TASK OBJECTIVE: Reproduce exactly the lines of the material beneath, from the line that contains "The chain of" to the line that contains "The pairs a", both included, and no other lines.
═══ INFORMATION PROVIDED ═══
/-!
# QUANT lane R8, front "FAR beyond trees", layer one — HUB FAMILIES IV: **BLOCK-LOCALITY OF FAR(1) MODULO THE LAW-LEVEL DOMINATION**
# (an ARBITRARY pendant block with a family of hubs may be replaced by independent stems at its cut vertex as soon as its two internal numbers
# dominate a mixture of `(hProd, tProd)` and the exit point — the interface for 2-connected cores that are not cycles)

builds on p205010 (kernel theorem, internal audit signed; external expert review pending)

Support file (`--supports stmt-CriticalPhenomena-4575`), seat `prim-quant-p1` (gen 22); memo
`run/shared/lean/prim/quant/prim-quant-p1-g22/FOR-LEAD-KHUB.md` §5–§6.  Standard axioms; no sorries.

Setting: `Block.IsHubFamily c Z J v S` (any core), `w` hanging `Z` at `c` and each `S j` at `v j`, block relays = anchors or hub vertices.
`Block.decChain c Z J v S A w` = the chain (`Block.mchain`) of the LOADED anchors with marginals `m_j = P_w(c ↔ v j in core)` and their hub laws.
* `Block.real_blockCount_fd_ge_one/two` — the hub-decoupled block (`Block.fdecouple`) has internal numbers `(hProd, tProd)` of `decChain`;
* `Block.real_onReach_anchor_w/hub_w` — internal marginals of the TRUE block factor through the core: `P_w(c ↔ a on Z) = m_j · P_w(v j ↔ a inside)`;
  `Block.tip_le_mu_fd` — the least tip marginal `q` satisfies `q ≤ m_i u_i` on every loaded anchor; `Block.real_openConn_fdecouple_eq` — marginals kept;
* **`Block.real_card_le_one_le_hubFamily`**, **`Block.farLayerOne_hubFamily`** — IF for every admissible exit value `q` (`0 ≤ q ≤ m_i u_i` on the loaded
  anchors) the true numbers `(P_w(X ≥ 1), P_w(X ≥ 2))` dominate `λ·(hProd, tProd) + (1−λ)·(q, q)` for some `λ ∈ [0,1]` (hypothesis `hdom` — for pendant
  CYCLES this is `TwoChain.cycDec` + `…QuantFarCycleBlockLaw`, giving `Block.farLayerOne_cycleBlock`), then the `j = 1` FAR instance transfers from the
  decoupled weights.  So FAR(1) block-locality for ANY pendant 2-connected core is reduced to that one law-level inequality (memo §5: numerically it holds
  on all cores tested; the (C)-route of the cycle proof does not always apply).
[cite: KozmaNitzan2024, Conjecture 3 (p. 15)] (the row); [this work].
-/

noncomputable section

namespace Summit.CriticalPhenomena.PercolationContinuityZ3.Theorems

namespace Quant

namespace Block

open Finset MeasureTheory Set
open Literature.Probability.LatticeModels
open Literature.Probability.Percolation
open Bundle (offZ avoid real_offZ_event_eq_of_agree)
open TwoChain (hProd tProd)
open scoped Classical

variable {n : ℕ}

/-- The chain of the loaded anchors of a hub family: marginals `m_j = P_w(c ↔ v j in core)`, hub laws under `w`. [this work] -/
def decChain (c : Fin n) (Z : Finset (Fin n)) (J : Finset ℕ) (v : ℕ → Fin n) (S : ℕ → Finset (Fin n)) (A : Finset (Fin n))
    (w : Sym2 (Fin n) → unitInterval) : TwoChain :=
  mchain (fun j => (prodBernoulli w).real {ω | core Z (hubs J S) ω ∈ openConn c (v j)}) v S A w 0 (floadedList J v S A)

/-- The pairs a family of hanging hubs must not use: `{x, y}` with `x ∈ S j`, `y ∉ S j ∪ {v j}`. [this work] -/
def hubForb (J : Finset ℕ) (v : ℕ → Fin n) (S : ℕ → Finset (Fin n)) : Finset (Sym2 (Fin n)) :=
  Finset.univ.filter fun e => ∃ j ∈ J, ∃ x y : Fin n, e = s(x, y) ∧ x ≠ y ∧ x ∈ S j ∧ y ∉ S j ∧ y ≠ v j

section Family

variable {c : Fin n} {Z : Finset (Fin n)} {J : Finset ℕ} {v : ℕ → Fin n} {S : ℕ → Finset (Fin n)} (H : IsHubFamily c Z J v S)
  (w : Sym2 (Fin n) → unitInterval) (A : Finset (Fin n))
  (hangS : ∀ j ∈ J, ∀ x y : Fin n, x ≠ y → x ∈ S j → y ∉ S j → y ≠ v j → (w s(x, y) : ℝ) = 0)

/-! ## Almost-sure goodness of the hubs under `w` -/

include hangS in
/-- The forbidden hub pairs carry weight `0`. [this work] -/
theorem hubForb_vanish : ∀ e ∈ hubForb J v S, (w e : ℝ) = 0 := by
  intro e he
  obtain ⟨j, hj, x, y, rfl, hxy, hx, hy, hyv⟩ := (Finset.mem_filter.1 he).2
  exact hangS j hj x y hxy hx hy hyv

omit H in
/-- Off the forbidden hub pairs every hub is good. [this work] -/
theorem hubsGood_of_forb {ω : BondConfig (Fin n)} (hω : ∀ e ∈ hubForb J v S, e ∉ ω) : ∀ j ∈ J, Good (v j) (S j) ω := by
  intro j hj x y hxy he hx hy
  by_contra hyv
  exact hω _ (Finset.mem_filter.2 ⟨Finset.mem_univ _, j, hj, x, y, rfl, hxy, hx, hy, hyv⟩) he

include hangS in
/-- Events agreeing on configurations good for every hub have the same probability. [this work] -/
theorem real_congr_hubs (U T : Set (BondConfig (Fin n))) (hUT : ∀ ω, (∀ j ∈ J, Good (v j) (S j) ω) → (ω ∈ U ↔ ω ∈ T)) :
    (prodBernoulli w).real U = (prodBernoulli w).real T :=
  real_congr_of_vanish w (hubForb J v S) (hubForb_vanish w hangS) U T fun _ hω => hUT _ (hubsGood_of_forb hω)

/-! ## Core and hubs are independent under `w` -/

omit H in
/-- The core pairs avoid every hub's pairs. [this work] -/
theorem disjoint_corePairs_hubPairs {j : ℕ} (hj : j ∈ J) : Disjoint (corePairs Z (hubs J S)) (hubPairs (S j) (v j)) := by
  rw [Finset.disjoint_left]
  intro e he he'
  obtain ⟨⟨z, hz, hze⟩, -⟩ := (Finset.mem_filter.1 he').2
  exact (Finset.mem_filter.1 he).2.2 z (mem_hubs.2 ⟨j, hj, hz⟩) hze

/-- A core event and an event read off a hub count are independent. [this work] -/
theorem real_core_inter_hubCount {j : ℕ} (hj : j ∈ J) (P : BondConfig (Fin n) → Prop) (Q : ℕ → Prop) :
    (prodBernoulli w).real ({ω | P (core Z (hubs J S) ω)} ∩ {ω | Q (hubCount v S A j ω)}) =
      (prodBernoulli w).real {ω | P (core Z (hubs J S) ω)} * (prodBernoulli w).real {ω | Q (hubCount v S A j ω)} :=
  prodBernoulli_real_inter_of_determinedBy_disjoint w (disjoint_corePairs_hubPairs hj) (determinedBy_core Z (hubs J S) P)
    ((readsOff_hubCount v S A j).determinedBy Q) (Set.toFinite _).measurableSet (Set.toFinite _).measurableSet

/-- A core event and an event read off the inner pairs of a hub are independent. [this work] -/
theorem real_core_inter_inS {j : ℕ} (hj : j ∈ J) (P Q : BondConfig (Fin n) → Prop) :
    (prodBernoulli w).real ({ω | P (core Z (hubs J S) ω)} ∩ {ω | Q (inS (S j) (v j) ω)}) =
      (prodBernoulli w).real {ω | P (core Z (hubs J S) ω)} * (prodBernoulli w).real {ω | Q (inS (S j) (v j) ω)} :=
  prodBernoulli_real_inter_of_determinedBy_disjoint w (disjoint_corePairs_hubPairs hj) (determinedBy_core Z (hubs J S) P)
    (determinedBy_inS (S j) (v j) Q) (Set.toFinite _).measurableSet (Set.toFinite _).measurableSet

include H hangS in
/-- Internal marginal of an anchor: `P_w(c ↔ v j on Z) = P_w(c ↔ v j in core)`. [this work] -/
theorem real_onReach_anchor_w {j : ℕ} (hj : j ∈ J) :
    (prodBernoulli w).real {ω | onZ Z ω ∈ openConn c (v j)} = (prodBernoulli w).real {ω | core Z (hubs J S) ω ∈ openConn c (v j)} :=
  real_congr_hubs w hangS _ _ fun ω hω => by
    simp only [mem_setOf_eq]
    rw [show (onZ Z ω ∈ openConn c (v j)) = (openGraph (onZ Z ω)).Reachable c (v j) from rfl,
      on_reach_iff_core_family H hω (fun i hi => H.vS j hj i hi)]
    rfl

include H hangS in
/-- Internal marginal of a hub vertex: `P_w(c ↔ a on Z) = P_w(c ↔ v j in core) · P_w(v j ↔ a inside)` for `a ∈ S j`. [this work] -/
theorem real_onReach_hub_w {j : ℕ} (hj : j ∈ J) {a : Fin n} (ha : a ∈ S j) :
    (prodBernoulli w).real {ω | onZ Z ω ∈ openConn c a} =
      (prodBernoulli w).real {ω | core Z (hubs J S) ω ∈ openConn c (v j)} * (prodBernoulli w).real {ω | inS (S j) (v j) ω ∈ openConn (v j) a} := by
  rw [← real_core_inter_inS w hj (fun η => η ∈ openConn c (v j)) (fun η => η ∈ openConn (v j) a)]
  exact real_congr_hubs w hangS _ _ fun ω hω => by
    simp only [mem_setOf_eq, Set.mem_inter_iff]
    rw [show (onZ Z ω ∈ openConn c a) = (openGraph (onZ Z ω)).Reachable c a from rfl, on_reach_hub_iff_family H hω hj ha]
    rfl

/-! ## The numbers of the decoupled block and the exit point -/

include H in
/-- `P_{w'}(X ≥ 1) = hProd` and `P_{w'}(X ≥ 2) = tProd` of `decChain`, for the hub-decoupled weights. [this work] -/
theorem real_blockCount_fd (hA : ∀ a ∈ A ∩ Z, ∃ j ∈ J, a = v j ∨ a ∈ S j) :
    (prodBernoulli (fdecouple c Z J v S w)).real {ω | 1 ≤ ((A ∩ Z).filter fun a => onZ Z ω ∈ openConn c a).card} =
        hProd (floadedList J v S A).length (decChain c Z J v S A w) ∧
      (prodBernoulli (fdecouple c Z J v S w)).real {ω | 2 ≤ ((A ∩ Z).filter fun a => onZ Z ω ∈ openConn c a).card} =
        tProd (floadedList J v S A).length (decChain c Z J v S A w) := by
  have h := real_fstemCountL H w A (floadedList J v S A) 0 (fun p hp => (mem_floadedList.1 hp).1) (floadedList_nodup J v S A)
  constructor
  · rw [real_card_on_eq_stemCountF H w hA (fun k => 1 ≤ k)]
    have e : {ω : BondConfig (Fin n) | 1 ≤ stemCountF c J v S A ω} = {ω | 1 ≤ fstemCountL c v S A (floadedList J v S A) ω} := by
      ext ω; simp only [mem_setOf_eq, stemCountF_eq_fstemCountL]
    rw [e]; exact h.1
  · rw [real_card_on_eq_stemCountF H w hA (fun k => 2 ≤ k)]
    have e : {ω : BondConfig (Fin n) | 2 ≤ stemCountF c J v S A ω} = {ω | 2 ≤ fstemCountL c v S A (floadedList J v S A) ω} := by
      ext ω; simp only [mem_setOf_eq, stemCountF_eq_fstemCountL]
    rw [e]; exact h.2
═══
═══ INFORMATION PROVIDED ═══
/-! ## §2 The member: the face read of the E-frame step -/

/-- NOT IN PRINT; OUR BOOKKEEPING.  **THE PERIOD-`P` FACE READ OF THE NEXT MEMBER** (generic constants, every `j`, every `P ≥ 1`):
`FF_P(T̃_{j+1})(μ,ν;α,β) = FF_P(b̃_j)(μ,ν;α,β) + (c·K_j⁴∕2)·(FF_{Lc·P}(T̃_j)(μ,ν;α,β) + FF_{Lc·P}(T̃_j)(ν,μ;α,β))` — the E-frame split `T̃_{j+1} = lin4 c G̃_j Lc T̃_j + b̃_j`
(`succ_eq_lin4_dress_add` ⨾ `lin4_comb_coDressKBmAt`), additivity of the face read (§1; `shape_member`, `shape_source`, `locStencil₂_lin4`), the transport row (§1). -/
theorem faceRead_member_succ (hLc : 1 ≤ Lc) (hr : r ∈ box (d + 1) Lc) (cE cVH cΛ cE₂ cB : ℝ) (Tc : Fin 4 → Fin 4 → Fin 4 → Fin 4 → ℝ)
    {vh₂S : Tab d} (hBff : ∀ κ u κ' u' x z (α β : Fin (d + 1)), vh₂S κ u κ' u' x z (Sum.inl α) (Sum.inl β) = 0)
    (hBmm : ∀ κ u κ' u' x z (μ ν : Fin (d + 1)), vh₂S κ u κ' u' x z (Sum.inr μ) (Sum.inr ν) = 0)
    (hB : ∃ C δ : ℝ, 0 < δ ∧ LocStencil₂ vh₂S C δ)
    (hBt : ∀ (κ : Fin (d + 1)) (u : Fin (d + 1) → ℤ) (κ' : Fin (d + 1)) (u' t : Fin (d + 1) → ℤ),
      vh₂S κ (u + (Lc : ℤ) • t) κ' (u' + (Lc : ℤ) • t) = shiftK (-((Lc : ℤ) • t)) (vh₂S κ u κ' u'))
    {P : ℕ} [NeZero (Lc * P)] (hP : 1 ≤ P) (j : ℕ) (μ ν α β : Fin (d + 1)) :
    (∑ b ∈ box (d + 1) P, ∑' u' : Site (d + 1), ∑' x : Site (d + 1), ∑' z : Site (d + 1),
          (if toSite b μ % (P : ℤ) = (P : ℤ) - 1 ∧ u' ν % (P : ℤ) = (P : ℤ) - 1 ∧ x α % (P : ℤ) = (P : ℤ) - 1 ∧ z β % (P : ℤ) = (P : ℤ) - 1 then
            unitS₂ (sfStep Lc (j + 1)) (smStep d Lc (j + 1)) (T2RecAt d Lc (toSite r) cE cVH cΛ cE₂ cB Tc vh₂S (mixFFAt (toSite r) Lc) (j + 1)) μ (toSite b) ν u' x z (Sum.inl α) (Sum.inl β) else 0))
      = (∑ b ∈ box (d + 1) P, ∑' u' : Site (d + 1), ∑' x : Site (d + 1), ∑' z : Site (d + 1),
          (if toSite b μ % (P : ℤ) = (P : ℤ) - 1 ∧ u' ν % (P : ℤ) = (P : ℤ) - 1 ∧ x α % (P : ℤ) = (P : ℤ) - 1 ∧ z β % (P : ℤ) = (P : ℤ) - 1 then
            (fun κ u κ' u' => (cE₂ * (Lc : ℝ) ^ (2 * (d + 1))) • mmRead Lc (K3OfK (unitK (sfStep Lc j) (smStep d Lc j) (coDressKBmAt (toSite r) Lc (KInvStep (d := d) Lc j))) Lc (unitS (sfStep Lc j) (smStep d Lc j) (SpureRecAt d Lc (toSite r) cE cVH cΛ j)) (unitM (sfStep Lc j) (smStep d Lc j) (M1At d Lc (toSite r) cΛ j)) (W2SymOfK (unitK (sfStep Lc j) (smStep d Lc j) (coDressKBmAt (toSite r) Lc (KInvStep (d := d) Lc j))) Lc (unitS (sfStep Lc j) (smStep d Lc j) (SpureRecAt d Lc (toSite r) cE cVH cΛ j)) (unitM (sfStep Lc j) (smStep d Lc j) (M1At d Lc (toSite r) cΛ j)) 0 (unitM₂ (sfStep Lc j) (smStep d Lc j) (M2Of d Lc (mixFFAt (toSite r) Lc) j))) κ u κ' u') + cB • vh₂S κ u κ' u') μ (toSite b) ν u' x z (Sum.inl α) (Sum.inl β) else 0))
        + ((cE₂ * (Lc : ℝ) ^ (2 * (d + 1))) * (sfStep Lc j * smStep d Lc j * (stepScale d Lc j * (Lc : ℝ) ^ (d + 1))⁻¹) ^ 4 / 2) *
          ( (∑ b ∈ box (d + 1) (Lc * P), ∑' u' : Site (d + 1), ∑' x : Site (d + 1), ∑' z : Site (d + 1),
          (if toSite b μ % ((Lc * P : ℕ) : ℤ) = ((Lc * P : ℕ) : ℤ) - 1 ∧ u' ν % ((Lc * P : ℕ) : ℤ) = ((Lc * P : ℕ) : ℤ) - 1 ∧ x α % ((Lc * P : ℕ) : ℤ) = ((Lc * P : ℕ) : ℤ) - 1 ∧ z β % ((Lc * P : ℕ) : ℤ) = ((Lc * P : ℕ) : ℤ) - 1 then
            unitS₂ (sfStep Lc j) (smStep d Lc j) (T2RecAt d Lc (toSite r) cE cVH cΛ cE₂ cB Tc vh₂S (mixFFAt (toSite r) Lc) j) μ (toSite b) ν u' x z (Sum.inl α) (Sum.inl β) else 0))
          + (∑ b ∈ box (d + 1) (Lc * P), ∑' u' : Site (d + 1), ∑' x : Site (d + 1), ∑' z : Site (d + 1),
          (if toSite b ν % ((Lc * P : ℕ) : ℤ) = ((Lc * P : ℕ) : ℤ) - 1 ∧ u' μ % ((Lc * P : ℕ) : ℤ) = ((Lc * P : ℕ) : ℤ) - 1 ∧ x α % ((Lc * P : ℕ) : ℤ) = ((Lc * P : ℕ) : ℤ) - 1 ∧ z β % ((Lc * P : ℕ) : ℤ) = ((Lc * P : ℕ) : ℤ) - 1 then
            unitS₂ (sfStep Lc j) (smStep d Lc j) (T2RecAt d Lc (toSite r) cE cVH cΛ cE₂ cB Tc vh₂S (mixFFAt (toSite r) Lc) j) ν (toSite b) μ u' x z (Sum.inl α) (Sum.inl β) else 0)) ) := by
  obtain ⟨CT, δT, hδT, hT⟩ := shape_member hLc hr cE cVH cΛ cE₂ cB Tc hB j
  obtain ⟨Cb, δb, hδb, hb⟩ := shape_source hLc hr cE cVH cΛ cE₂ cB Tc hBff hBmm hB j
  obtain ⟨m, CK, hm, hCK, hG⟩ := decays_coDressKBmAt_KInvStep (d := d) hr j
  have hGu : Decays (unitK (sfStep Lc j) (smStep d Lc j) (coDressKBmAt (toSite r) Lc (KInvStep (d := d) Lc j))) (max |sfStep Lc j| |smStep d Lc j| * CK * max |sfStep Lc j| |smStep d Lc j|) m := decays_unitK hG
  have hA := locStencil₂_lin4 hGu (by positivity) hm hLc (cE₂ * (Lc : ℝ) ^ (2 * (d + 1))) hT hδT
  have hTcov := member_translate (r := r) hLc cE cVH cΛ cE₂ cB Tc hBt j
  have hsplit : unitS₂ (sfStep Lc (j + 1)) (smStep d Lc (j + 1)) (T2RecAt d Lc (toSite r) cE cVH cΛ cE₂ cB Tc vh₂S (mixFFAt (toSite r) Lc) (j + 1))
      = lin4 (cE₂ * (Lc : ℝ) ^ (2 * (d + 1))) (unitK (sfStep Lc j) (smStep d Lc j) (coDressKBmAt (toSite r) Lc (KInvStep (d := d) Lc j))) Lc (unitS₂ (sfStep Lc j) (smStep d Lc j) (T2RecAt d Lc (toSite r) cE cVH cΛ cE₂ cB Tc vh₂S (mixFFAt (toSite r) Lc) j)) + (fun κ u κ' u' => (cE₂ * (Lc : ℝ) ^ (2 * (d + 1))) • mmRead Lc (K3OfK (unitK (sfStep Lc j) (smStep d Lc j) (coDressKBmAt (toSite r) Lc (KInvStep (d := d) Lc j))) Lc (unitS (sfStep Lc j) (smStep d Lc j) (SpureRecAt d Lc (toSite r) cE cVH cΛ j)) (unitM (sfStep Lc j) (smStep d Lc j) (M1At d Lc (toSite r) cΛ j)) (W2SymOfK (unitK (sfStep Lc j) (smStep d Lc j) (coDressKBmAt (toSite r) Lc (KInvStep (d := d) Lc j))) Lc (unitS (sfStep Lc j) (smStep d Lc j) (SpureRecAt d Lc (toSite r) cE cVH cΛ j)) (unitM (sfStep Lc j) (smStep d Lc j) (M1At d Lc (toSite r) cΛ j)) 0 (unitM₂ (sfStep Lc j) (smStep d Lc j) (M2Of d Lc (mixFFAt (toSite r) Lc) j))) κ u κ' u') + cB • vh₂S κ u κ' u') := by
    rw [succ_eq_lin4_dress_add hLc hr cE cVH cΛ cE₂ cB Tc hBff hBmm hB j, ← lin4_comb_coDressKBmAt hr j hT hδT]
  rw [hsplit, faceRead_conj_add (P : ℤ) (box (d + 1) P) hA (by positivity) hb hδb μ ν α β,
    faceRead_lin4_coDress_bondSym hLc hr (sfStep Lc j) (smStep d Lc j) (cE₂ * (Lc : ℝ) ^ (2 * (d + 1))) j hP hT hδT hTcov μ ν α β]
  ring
═══
═══ INFORMATION PROVIDED ═══
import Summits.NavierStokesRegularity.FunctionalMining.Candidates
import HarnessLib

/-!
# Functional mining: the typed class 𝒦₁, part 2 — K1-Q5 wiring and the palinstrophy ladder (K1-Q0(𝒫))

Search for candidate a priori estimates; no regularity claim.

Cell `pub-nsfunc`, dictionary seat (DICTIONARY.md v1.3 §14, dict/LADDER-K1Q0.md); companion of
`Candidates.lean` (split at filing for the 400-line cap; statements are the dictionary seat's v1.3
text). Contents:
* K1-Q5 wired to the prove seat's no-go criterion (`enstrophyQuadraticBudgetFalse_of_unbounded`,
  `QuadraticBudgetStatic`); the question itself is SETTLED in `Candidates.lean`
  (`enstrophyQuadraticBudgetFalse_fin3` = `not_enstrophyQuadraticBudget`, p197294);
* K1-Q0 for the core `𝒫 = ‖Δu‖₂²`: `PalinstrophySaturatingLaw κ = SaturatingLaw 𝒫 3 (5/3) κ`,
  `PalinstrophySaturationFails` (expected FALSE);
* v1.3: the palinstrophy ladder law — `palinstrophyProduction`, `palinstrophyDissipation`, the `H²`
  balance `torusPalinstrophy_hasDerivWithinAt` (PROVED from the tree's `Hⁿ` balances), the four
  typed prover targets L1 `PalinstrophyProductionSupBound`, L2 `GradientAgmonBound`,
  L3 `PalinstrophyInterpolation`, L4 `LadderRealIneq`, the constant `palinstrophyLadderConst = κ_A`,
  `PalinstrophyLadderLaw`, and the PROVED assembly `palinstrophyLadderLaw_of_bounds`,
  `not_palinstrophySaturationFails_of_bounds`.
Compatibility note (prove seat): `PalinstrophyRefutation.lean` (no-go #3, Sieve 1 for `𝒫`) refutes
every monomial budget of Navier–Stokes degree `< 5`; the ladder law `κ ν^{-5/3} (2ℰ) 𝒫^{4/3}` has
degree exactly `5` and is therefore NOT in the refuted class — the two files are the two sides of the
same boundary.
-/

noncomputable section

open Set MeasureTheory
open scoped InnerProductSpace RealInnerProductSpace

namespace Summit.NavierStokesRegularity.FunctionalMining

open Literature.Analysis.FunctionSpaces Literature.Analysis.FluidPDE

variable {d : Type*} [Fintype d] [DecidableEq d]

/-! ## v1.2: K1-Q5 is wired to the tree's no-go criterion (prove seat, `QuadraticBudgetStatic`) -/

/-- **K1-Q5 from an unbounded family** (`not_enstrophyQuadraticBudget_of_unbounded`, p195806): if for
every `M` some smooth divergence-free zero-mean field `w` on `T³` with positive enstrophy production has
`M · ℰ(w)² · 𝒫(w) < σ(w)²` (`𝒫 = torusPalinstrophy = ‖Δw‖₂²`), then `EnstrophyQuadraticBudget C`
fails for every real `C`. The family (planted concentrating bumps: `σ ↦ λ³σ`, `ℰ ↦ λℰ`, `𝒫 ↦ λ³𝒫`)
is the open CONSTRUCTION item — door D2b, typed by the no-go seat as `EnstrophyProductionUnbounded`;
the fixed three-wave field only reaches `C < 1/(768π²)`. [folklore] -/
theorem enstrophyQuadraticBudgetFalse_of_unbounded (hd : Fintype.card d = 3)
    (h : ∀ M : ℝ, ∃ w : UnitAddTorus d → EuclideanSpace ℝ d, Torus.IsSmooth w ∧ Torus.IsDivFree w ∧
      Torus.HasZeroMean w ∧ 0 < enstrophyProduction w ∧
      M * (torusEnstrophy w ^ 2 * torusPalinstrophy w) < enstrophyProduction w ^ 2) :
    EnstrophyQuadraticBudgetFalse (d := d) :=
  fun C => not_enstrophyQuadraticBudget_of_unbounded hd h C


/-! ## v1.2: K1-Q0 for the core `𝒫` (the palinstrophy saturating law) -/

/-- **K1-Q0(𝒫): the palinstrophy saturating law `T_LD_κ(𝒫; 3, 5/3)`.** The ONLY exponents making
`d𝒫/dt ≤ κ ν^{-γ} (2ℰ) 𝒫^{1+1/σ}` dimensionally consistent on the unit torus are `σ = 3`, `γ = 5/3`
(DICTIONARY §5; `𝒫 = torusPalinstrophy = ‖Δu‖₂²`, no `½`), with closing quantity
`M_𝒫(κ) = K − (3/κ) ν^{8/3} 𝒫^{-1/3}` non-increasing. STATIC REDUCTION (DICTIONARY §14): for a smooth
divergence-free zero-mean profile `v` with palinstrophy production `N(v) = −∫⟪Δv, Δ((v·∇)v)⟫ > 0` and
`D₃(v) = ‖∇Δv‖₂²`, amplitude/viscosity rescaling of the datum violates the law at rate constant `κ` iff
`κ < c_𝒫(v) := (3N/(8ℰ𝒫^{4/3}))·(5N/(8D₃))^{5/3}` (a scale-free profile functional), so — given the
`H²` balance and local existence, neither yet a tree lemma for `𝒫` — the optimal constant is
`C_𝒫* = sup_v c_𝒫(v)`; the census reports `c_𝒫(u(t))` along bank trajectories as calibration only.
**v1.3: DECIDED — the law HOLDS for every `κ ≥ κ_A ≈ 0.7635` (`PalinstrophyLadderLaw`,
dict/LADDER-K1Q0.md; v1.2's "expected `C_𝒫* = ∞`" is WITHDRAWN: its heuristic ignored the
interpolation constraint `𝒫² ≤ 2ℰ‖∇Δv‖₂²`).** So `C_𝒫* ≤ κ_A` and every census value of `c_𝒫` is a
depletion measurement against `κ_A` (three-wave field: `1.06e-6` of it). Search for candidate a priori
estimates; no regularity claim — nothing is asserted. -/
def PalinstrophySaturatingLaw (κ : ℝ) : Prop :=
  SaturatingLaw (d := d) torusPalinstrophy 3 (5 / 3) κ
═══
ANSWER AREA:
/-- The chain of the loaded anchors of a hub family: marginals `m_j = P_w(c ↔ v j in core)`, hub laws under `w`. [this work] -/
def decChain (c : Fin n) (Z : Finset (Fin n)) (J : Finset ℕ) (v : ℕ → Fin n) (S : ℕ → Finset (Fin n)) (A : Finset (Fin n))
    (w : Sym2 (Fin n) → unitInterval) : TwoChain :=
  mchain (fun j => (prodBernoulli w).real {ω | core Z (hubs J S) ω ∈ openConn c (v j)}) v S A w 0 (floadedList J v S A)

/-- The pairs a family of hanging hubs must not use: `{x, y}` with `x ∈ S j`, `y ∉ S j ∪ {v j}`. [this work] -/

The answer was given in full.